=== EXTRACTED DATA ===

import Mathlib.Algebra.Module.Torsion.Basic
import Mathlib.GroupTheory.Index
import Mathlib.GroupTheory.QuotientGroup.Basic
import HarnessLib

/-!
# Route `ByReductionTypeAtTwo`, item `OrdKatoHalfAtTwo` (stmt-BirchSwinnertonDyer-19271), TOWER road, the
# GOOD-ORDINARY local constant at `v ∣ 2`: KERNEL BRICK G1 — dévissage of the `p`-torsion of coinvariants
# along an invariant map with invariant lifts

HONEST FRAMING (cell `bsd-2adic`, run/shared/lean/pub/bsd-2adic/, seat `bsd-2adic-tower-1` GEN 11, HUMAN RULINGS
D-0036 / D-0054 / D-0074): TOOL theorem only (pure algebra; no definition, no named fact, no `sorry`); closes nothing by
itself; nothing booked; BSD is not proved by any of this. First brick of the KERNELISATION of the consumed projection
`#𝒦_{v,n}[2^∞][2] ≤ 4` (`pTorsion_localTowerKer_at_two_le_four`, `Theorems/ByReductionTypeAtTwoTowerLayerNumeric.lean`) of the
PRINT binder `hS34 = Greenberg1999.lemma34_localTowerKerPrimary_cyclicExtension_rat` (Greenberg, LNM 1716, §3 Lemma 3.4 with
Prop. 2.5: at a good ORDINARY `v ∣ p` the local tower kernel is cyclic-by-cyclic), scope memo
HOME/tower/SCOPE-hS34-layer-kernel-at-2-GEN7.md §1 step 1 («dévissage»). By the tree's BRICK 11
(`MultTowerNS2.finite_torsionBy_localTowerKerPrimary_and_card_le`) `𝒦_{v,n}[p^∞][p]` embeds into the `p`-torsion of the
coinvariants `M_∞/(g − 1)M_∞`, `M_∞ = E(K̄_v)^{H_{v,∞}}`; this file splits that `p`-torsion along the reduction map:

* `natCard_torsionBy_quotient_le_of_invariant` — for an additive group `M` with an endomorphism `D` («`g − 1`») and an
  additive map `r : M → T` («reduction») with `r ∘ D = 0` («`g` acts trivially on the reductions») such that every value
  `r x` is attained on an element killed by `D` («every reduction lifts to a `g`-FIXED point», Hensel), and an injective
  `j : M₁ ↪ M` whose image contains `ker r`, intertwining an endomorphism `D₁` of `M₁` with `D`:
  `#(M/D M)[p] ≤ #(M₁/D₁ M₁)[p] · #T[p]`, with finiteness (any `p : ℕ`).
  Proof: `r` descends to `r̄ : M/DM → T`; on the `p`-torsion subgroup `P` of `M/DM`, `#P = #r̄(P) · #(P ∩ ker r̄)`,
  `r̄(P) ⊆ T[p]`, and a class `[x] ∈ P ∩ ker r̄` has `x = j x₁`, `p x = D y`, `y = y₁ + y₀` with `D y₀ = 0`, `r y₀ = r y`,
  `y₁ = j y₁'`, so `p x₁ = D₁ y₁'`: `[x]` is the image of a `p`-torsion class of `M₁/D₁ M₁`.

References: R. Greenberg, LNM 1716 (1999), §3 Lemma 3.4 (p. 89) with Prop. 2.5 (p. 80) (the extension
`0 → ker a_{v_n} → ker r_{v_n} → ker b_{v_n} → 0`); J.-P. Serre, *Local Fields*, XIII §1; scope memo §1.
-/

set_option autoImplicit false
-- the Theorems namespace of this sub repeats the summit name by design (D-0017 nested layout: Summit.<S>.<Sub>)
set_option linter.dupNamespace false

noncomputable section

open scoped Classical

universe u v

namespace Summit.BirchSwinnertonDyer.BirchSwinnertonDyer.Theorems.GoodOrdTower

variable {M : Type u} {M₁ : Type u} {T : Type v} [AddCommGroup M] [AddCommGroup M₁] [AddCommGroup T]

/-- **Dévissage of the `p`-torsion of coinvariants along an invariant map with invariant lifts.** Let `M` be an
additive group with an endomorphism `D` («`g − 1`»), `r : M → T` additive with `r ∘ D = 0` and such that every `x` has an
`x₀` with `D x₀ = 0` and `r x₀ = r x` («invariant lifts»); let `j : M₁ ↪ M` be an injective additive map whose image
contains `ker r` and `D₁` an endomorphism of `M₁` with `j ∘ D₁ = D ∘ j` (the restriction of `D` to `ker r`). If the `p`-torsion of
`M₁/D₁ M₁` and of `T` are finite, then the `p`-torsion of `M/D M` is finite and
`#(M/D M)[p] ≤ #(M₁/D₁ M₁)[p] · #T[p]` (any `p : ℕ`). This is Greenberg's extension
`0 → ker a_{v_n} → ker r_{v_n} → ker b_{v_n} → 0` (LNM 1716 p. 89) in coinvariant form: `r` descends to
`r̄ : M/DM → T`; on the `p`-torsion subgroup `P` of `M/DM`, `#P = #r̄(P) · #(P ∩ ker r̄)`, `r̄(P) ⊆ T[p]`, and a class
`[x] ∈ P ∩ ker r̄` has `x = j x₁`, `p x = D y`, `y = y₁ + y₀` with `D y₀ = 0`, `r y₀ = r y`, so `p x = D y₁` with
`y₁ ∈ j(M₁)`: `[x]` is the image of the `p`-torsion class `[x₁]` of `M₁/D₁ M₁`.
[cite: GreenbergLNM1716, §3 Lemma 3.4 (proof, p. 89)] -/
theorem natCard_torsionBy_quotient_le_of_invariant (D : M →+ M) (r : M →+ T) (hrD : ∀ x, r (D x) = 0)
    (hlift : ∀ x : M, ∃ x₀ : M, D x₀ = 0 ∧ r x₀ = r x)
    (j : M₁ →+ M) (hj : Function.Injective j) (hrj : ∀ y, r y = 0 → ∃ x, j x = y)
    (D₁ : M₁ →+ M₁) (hD₁ : ∀ x, j (D₁ x) = D (j x)) (p : ℕ)
    [Finite {c : M₁ ⧸ D₁.range // p • c = 0}] [Finite {t : T // p • t = 0}] :
    Finite {c : M ⧸ D.range // p • c = 0} ∧
      Nat.card {c : M ⧸ D.range // p • c = 0} ≤
        Nat.card {c : M₁ ⧸ D₁.range // p • c = 0} * Nat.card {t : T // p • t = 0} := by
  -- notation
  let Q := M ⧸ D.range
  let Q₁ := M₁ ⧸ D₁.range
  -- `r` descends to `r̄ : M/DM → T`
  have hle : D.range ≤ r.ker := by
    rintro _ ⟨x, rfl⟩
    exact (AddMonoidHom.mem_ker).mpr (hrD x)
  let rbar : Q →+ T := QuotientAddGroup.lift D.range r hle
  have hrbar : ∀ x : M, rbar (QuotientAddGroup.mk x) = r x := fun x ↦ QuotientAddGroup.lift_mk' _ _ x
  -- the map `M₁/D₁M₁ → M/DM` induced by `j`
  have hle₁ : D₁.range ≤ D.range.comap j := by
    rintro _ ⟨x, rfl⟩
    exact ⟨j x, (hD₁ x).symm⟩
  let ι : Q₁ →+ Q := QuotientAddGroup.map D₁.range D.range j hle₁
  have hι : ∀ x : M₁, ι (QuotientAddGroup.mk x) = QuotientAddGroup.mk (j x) := fun x ↦
    QuotientAddGroup.map_mk' _ _ _ _ x
  -- the `p`-torsion subgroups
  let P : AddSubgroup Q := AddSubgroup.torsionBy Q (p : ℤ)
  have hP : ∀ c : Q, c ∈ P ↔ p • c = 0 := fun c ↦ AddSubgroup.torsionBy.nsmul_iff
  let PT : AddSubgroup T := AddSubgroup.torsionBy T (p : ℤ)
  have hPT : ∀ t : T, t ∈ PT ↔ p • t = 0 := fun t ↦ AddSubgroup.torsionBy.nsmul_iff
  let P₁ : AddSubgroup Q₁ := AddSubgroup.torsionBy Q₁ (p : ℤ)
  have hP₁ : ∀ c : Q₁, c ∈ P₁ ↔ p • c = 0 := fun c ↦ AddSubgroup.torsionBy.nsmul_iff
  haveI hPTfin : Finite PT :=
    Finite.of_equiv _ (Equiv.subtypeEquivRight fun t ↦ (hPT t).symm)
  haveI hP₁fin : Finite P₁ :=
    Finite.of_equiv _ (Equiv.subtypeEquivRight fun c ↦ (hP₁ c).symm)
  -- `φ = r̄|_P : P → T`; `#P = #range φ · #ker φ`
  let φ : P →+ T := rbar.comp P.subtype
  have hdec : Nat.card P = Nat.card (P ⧸ φ.ker) * Nat.card φ.ker :=
    AddSubgroup.card_eq_card_quotient_mul_card_addSubgroup _
  have hq : Nat.card (P ⧸ φ.ker) = Nat.card φ.range :=
    Nat.card_congr (QuotientAddGroup.quotientKerEquivRange φ).toEquiv
  -- `range φ ⊆ T[p]`
  have hrange_le : φ.range ≤ PT := by
    rintro _ ⟨c, rfl⟩
    rw [hPT]
    change p • rbar (c : Q) = 0
    rw [← map_nsmul, (hP c.1).mp c.2, map_zero]
  haveI hrange_fin : Finite φ.range := Finite.of_injective _ (AddSubgroup.inclusion_injective hrange_le)
  have hrange : Nat.card φ.range ≤ Nat.card PT := AddSubgroup.card_le_of_le hrange_le
  -- `ker φ ↪ (M₁/D₁M₁)[p]`: a class `[x]` with `p[x] = 0`, `r x = 0` is the image of a `p`-torsion class of `M₁/D₁M₁`
  have hker_mem : ∀ k : φ.ker, ∃ x : M₁, ι (QuotientAddGroup.mk x) = ((k : P) : Q) ∧
      (QuotientAddGroup.mk x : Q₁) ∈ P₁ := by
    intro k
    obtain ⟨x, hx⟩ := QuotientAddGroup.mk_surjective ((k : P) : Q)
    have hk0 : φ k = 0 := k.2
    have hrx : r x = 0 := by
      change rbar ((k : P) : Q) = 0 at hk0
      rw [← hx, hrbar] at hk0
      exact hk0
    obtain ⟨x₁, rfl⟩ := hrj x hrx
    have hpx : (p • QuotientAddGroup.mk (j x₁) : Q) = 0 := by rw [hx]; exact (hP _).mp (k : P).2
    rw [← QuotientAddGroup.mk_nsmul, QuotientAddGroup.eq_zero_iff] at hpx
    obtain ⟨y, hy⟩ := hpx
    obtain ⟨y₀, hDy₀, hry₀⟩ := hlift y
    obtain ⟨y₁, hy₁⟩ := hrj (y - y₀) (by rw [map_sub, hry₀, sub_self])
    refine ⟨x₁, by rw [hι, hx], ?_⟩
    rw [hP₁, ← QuotientAddGroup.mk_nsmul, QuotientAddGroup.eq_zero_iff]
    refine ⟨y₁, hj ?_⟩
    rw [hD₁, hy₁, map_sub, hDy₀, sub_zero, hy, map_nsmul]
  let ψ : φ.ker → P₁ := fun k ↦ ⟨QuotientAddGroup.mk (hker_mem k).choose, (hker_mem k).choose_spec.2⟩
  have hψ : Function.Injective ψ := by
    intro k k' h
    have h1 : (QuotientAddGroup.mk (hker_mem k).choose : Q₁) = QuotientAddGroup.mk (hker_mem k').choose :=
      congrArg Subtype.val h
    have h2 : ((k : P) : Q) = ((k' : P) : Q) := by
      rw [← (hker_mem k).choose_spec.1, ← (hker_mem k').choose_spec.1, h1]
    exact Subtype.ext (Subtype.ext h2)
  haveI hker_fin : Finite φ.ker := Finite.of_injective ψ hψ
  have hker : Nat.card φ.ker ≤ Nat.card P₁ := Nat.card_le_card_of_injective ψ hψ
  -- finiteness of `P` and the count
  have hPcard : Nat.card P = Nat.card φ.range * Nat.card φ.ker := by rw [hdec, hq]
  haveI hPfin : Finite P := by
    apply Nat.finite_of_card_ne_zero
    rw [hPcard]
    exact mul_ne_zero (Nat.card_pos (α := φ.range)).ne' (Nat.card_pos (α := φ.ker)).ne'
  have e : Nat.card {c : Q // p • c = 0} = Nat.card P :=
    Nat.card_congr (Equiv.subtypeEquivRight fun c ↦ (hP c).symm)
  have e₁ : Nat.card {c : Q₁ // p • c = 0} = Nat.card P₁ :=
    Nat.card_congr (Equiv.subtypeEquivRight fun c ↦ (hP₁ c).symm)
  have eT : Nat.card {t : T // p • t = 0} = Nat.card PT :=
    Nat.card_congr (Equiv.subtypeEquivRight fun t ↦ (hPT t).symm)
  refine ⟨Finite.of_equiv _ (Equiv.subtypeEquivRight fun c ↦ hP c), ?_⟩
  rw [e, e₁, eT, hPcard, mul_comm]
  exact Nat.mul_le_mul hker hrange

end Summit.BirchSwinnertonDyer.BirchSwinnertonDyer.Theorems.GoodOrdTower

end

===

* _YOUR OBJECTIVE_: The string "GroupTheory" appears on some lines of the data above; report how many such lines there are, as a bare number.

* _TASK ANSWER_: 2